_To do_:
Two lines in the listing below mark the span: one contains "fun ω h y =>" and one contains "have hΦ_of : ∀". Reproduce both of them and everything between, exactly.

_Material shown_:

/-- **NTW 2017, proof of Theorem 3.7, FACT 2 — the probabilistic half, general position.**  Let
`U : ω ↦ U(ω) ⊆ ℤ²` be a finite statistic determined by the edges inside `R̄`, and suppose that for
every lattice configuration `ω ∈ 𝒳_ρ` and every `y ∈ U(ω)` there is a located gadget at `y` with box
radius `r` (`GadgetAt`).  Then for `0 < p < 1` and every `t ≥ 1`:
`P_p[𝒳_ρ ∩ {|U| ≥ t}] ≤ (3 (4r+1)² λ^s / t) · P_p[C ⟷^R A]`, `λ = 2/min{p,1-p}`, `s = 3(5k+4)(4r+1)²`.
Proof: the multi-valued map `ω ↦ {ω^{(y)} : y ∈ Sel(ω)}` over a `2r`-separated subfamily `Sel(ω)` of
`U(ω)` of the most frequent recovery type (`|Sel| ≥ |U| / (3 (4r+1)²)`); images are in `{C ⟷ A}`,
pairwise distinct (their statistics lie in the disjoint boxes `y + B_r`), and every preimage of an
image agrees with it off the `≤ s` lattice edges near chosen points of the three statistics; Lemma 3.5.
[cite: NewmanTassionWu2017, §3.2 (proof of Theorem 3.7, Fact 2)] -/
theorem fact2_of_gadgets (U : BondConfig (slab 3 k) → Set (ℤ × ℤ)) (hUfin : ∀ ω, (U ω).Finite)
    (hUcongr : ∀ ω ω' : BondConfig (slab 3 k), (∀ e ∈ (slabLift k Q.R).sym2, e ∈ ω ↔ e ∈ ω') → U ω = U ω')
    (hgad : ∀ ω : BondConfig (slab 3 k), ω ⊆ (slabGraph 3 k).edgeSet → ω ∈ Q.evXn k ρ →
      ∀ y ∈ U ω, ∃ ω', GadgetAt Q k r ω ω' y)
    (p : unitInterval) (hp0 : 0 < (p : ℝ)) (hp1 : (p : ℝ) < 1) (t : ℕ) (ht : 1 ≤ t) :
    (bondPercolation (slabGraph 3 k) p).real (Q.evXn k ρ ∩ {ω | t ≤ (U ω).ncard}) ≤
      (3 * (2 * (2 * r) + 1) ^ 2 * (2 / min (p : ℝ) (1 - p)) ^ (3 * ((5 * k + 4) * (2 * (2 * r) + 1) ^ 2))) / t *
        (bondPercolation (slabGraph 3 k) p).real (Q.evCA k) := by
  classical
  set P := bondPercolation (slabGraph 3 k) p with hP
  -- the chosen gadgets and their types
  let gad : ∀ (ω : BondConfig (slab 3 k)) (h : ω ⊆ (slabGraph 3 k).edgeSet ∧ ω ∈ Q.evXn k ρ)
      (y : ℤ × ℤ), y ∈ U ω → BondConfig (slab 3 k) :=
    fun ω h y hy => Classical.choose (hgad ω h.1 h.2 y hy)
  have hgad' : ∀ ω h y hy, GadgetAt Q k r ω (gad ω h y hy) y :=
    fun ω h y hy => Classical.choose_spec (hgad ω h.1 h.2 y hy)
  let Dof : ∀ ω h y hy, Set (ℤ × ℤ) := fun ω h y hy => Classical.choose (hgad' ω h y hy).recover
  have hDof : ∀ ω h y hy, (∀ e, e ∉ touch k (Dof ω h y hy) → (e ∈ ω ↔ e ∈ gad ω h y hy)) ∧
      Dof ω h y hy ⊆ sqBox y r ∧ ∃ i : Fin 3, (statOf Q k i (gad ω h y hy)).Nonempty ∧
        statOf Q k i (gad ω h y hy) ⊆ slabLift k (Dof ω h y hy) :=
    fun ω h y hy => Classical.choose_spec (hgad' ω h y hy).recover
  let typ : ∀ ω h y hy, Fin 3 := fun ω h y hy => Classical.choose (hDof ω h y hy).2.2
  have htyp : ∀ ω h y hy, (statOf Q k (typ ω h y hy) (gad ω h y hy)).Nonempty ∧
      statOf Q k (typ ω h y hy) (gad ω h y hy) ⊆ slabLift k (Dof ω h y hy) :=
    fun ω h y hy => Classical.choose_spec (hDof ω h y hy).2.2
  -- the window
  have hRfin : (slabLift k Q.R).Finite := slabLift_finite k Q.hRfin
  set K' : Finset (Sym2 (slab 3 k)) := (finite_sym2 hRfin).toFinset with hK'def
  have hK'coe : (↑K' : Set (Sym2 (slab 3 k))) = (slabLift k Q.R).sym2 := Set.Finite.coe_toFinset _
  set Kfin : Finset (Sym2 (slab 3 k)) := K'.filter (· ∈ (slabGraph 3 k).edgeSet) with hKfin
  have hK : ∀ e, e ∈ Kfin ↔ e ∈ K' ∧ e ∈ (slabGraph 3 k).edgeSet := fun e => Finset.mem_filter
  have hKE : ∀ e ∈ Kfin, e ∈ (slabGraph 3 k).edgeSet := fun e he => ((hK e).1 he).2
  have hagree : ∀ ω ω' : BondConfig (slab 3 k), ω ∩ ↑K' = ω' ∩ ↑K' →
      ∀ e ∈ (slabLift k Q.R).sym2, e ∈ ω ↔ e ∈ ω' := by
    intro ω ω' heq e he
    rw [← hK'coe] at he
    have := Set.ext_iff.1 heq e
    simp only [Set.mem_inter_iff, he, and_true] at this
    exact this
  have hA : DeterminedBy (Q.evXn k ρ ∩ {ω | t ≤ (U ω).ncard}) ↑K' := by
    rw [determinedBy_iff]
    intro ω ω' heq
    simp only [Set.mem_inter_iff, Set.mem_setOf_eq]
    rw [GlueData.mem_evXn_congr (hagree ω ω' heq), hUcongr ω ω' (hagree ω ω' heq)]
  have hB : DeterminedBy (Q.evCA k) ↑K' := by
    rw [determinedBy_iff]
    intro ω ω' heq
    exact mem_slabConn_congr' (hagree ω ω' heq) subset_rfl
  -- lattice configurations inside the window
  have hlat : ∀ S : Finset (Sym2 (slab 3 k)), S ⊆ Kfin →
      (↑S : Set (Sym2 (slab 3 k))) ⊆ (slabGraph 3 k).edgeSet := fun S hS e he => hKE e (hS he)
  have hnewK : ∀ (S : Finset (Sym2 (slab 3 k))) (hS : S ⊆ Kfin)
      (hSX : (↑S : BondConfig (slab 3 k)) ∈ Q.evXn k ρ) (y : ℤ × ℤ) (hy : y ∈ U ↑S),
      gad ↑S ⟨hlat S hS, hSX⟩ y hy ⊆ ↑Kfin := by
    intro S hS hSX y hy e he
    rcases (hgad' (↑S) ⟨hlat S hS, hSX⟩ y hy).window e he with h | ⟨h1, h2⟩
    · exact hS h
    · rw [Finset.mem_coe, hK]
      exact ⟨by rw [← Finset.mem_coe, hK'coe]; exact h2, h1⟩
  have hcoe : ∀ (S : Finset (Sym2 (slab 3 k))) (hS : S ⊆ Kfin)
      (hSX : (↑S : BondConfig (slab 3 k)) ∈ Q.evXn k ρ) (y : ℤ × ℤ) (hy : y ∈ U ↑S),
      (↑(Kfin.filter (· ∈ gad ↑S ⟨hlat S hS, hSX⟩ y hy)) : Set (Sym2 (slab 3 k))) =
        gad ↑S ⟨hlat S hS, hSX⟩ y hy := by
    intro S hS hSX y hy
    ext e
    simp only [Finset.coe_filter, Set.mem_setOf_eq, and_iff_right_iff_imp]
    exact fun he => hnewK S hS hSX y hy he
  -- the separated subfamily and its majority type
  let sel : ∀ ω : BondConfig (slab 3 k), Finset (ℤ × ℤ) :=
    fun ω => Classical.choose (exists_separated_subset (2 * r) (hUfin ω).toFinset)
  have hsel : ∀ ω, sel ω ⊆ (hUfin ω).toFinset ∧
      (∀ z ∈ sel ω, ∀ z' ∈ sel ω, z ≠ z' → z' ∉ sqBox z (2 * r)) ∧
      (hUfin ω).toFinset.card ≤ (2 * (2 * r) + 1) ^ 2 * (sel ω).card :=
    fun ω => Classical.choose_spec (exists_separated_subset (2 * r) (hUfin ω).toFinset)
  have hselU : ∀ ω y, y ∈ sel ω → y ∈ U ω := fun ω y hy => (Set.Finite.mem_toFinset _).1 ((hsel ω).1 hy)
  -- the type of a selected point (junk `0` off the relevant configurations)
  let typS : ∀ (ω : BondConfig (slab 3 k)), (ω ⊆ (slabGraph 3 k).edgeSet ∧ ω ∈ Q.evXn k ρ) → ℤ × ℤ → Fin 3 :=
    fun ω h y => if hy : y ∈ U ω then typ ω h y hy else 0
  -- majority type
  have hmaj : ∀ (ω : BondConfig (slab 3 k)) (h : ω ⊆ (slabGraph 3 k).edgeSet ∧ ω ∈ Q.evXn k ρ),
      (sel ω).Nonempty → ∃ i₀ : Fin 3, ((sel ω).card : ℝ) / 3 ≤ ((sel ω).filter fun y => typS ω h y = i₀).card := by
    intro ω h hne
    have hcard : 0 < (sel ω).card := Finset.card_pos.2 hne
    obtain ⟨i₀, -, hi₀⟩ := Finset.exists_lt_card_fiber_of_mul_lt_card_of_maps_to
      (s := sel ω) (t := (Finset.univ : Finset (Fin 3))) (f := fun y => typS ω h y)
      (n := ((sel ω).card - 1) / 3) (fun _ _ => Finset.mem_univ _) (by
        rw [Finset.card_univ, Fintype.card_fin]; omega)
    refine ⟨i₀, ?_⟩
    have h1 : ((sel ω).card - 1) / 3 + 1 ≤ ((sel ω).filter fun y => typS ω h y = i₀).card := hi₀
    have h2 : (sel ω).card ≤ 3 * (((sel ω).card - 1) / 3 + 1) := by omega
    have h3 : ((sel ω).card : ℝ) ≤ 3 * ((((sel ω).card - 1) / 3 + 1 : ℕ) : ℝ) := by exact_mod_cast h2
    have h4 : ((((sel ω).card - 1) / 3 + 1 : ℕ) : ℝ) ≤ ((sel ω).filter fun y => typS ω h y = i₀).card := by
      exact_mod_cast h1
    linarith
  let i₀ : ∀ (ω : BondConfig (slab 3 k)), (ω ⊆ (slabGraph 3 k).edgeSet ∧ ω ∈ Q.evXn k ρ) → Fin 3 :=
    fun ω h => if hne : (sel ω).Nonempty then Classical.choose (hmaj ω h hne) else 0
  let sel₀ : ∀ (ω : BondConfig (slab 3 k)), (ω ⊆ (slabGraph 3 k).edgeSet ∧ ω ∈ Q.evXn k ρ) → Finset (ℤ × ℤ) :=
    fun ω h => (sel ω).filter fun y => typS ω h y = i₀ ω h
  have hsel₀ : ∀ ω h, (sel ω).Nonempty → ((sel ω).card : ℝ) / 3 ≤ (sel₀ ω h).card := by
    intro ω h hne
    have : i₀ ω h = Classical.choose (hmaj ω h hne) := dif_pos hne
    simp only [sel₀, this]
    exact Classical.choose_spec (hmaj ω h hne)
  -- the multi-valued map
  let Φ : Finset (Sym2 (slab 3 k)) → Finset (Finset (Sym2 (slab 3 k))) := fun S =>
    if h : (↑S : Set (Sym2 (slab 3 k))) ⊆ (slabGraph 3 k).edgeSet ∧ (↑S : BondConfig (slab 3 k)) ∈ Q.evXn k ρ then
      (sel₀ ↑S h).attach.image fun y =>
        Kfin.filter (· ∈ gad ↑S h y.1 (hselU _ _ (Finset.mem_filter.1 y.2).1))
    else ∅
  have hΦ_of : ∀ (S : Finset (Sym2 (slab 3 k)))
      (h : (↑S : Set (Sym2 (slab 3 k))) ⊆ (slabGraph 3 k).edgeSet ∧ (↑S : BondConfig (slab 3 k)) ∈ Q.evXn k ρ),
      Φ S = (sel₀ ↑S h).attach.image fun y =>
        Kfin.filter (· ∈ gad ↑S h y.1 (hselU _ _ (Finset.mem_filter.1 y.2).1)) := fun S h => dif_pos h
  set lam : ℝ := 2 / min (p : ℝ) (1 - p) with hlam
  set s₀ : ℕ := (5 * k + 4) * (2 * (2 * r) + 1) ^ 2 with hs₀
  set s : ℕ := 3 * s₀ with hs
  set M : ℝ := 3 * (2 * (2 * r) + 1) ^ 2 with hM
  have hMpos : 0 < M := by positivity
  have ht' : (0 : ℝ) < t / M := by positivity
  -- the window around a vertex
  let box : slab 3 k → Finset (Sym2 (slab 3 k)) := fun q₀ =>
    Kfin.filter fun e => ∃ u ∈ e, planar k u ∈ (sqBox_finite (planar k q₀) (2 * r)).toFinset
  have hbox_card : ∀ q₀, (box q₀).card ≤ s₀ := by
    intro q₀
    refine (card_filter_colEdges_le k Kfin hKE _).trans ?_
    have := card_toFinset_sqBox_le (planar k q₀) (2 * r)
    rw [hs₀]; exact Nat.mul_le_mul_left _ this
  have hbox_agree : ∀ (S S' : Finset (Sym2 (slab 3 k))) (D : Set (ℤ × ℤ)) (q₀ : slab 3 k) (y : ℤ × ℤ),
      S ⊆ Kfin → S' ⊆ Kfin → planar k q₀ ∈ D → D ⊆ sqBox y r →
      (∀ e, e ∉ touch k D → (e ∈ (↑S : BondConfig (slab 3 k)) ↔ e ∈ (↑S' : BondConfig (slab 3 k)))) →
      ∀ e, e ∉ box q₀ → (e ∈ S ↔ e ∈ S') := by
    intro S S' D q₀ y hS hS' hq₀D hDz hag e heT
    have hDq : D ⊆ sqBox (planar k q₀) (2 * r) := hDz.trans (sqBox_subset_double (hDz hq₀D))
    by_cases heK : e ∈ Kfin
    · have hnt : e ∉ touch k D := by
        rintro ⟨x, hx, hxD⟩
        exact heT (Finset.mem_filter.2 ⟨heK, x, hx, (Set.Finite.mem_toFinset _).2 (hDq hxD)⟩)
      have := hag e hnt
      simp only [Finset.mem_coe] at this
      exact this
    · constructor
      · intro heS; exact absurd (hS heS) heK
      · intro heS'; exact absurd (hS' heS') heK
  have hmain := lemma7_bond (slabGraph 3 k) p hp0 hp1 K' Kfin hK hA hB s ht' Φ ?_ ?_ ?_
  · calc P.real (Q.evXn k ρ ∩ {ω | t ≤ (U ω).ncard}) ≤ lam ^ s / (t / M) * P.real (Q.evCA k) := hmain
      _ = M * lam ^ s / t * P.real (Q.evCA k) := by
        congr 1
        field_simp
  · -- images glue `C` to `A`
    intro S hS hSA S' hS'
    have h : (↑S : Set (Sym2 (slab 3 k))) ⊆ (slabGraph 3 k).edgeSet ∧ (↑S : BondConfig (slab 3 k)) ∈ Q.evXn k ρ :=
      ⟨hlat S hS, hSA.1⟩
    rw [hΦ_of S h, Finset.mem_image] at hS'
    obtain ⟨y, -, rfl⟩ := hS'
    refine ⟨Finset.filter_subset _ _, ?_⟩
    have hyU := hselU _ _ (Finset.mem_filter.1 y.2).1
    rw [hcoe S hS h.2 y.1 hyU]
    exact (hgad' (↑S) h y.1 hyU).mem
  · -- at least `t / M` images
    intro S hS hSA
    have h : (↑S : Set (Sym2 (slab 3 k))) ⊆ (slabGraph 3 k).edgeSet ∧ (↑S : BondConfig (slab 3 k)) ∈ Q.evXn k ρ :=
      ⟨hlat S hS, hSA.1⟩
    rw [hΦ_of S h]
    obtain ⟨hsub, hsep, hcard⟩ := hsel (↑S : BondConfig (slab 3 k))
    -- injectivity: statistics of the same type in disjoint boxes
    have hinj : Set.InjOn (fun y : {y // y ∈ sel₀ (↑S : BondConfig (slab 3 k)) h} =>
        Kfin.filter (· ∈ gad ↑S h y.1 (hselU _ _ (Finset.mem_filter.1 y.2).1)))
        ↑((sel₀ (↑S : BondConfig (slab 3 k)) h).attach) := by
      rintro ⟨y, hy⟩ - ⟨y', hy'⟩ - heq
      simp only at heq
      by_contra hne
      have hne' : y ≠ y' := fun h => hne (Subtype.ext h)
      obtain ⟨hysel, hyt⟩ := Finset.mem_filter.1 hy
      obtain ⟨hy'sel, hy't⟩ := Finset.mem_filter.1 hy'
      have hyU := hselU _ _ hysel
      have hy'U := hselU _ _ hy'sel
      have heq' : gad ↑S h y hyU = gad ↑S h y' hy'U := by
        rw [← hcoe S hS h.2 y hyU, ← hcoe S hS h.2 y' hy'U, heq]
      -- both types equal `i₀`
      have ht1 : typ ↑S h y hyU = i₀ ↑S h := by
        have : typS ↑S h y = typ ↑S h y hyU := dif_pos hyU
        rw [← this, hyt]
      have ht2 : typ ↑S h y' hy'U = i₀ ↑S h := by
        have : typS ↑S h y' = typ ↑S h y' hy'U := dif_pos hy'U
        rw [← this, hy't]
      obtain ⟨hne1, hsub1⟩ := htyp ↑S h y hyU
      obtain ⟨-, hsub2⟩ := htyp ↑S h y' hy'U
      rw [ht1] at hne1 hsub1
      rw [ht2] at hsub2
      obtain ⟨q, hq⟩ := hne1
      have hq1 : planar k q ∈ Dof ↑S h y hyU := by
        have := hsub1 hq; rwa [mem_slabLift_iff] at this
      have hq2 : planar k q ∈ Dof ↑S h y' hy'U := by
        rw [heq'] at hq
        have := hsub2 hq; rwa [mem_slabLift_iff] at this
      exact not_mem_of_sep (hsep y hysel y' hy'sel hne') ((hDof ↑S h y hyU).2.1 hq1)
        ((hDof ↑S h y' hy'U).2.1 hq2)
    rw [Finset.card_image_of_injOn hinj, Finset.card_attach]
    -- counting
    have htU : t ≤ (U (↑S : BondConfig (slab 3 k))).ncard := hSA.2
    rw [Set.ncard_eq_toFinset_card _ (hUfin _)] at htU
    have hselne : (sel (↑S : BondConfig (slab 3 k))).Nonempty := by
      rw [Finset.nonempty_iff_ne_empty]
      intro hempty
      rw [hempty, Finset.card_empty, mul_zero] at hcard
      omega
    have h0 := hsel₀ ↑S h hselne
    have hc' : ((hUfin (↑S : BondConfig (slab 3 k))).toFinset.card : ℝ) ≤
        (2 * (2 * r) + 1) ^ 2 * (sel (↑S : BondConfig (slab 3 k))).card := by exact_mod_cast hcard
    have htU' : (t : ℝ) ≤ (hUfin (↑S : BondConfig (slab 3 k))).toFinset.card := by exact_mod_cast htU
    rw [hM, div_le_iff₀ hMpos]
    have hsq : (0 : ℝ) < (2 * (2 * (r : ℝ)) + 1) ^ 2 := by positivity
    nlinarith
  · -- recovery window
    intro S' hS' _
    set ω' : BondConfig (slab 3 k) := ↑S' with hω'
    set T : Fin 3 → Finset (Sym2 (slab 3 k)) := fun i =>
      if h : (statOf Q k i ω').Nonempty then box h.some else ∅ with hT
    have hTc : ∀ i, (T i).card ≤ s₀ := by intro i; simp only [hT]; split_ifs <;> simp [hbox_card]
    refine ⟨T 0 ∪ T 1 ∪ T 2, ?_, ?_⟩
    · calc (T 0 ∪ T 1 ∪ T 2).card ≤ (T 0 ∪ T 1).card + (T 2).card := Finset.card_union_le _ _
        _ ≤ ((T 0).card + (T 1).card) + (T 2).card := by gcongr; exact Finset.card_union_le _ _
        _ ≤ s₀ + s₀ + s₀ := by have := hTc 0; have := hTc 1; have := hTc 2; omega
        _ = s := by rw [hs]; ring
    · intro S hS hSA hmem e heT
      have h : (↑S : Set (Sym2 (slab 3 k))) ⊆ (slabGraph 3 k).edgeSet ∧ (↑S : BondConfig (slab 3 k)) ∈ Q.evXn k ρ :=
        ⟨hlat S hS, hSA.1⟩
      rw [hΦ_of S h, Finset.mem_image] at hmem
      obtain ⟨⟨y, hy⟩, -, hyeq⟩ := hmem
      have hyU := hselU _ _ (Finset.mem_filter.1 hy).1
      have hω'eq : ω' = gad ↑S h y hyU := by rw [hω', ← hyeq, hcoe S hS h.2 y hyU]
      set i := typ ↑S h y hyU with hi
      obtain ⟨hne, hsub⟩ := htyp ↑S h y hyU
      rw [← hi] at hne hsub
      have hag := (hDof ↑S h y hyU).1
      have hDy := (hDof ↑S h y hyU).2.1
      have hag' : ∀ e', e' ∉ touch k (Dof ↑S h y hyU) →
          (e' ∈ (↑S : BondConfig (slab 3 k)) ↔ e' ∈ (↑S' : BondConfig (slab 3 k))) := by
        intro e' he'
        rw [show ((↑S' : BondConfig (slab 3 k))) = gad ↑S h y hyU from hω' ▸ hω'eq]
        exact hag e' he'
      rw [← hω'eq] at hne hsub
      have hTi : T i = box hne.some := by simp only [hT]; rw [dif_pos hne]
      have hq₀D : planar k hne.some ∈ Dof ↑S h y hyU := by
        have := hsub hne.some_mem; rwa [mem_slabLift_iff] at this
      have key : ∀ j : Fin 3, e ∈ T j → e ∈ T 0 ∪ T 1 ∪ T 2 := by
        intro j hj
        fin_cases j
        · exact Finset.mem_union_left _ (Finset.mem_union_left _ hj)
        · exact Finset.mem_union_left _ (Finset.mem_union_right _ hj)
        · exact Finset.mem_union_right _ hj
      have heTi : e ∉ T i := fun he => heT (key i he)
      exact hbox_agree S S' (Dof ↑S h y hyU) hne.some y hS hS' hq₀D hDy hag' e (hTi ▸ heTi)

_Solution for this task_:
    fun ω h y => if hy : y ∈ U ω then typ ω h y hy else 0
  -- majority type
  have hmaj : ∀ (ω : BondConfig (slab 3 k)) (h : ω ⊆ (slabGraph 3 k).edgeSet ∧ ω ∈ Q.evXn k ρ),
      (sel ω).Nonempty → ∃ i₀ : Fin 3, ((sel ω).card : ℝ) / 3 ≤ ((sel ω).filter fun y => typS ω h y = i₀).card := by
    intro ω h hne
    have hcard : 0 < (sel ω).card := Finset.card_pos.2 hne
    obtain ⟨i₀, -, hi₀⟩ := Finset.exists_lt_card_fiber_of_mul_lt_card_of_maps_to
      (s := sel ω) (t := (Finset.univ : Finset (Fin 3))) (f := fun y => typS ω h y)
      (n := ((sel ω).card - 1) / 3) (fun _ _ => Finset.mem_univ _) (by
        rw [Finset.card_univ, Fintype.card_fin]; omega)
    refine ⟨i₀, ?_⟩
    have h1 : ((sel ω).card - 1) / 3 + 1 ≤ ((sel ω).filter fun y => typS ω h y = i₀).card := hi₀
    have h2 : (sel ω).card ≤ 3 * (((sel ω).card - 1) / 3 + 1) := by omega
    have h3 : ((sel ω).card : ℝ) ≤ 3 * ((((sel ω).card - 1) / 3 + 1 : ℕ) : ℝ) := by exact_mod_cast h2
    have h4 : ((((sel ω).card - 1) / 3 + 1 : ℕ) : ℝ) ≤ ((sel ω).filter fun y => typS ω h y = i₀).card := by
      exact_mod_cast h1
    linarith
  let i₀ : ∀ (ω : BondConfig (slab 3 k)), (ω ⊆ (slabGraph 3 k).edgeSet ∧ ω ∈ Q.evXn k ρ) → Fin 3 :=
    fun ω h => if hne : (sel ω).Nonempty then Classical.choose (hmaj ω h hne) else 0
  let sel₀ : ∀ (ω : BondConfig (slab 3 k)), (ω ⊆ (slabGraph 3 k).edgeSet ∧ ω ∈ Q.evXn k ρ) → Finset (ℤ × ℤ) :=
    fun ω h => (sel ω).filter fun y => typS ω h y = i₀ ω h
  have hsel₀ : ∀ ω h, (sel ω).Nonempty → ((sel ω).card : ℝ) / 3 ≤ (sel₀ ω h).card := by
    intro ω h hne
    have : i₀ ω h = Classical.choose (hmaj ω h hne) := dif_pos hne
    simp only [sel₀, this]
    exact Classical.choose_spec (hmaj ω h hne)
  -- the multi-valued map
  let Φ : Finset (Sym2 (slab 3 k)) → Finset (Finset (Sym2 (slab 3 k))) := fun S =>
    if h : (↑S : Set (Sym2 (slab 3 k))) ⊆ (slabGraph 3 k).edgeSet ∧ (↑S : BondConfig (slab 3 k)) ∈ Q.evXn k ρ then
      (sel₀ ↑S h).attach.image fun y =>
        Kfin.filter (· ∈ gad ↑S h y.1 (hselU _ _ (Finset.mem_filter.1 y.2).1))
    else ∅
  have hΦ_of : ∀ (S : Finset (Sym2 (slab 3 k)))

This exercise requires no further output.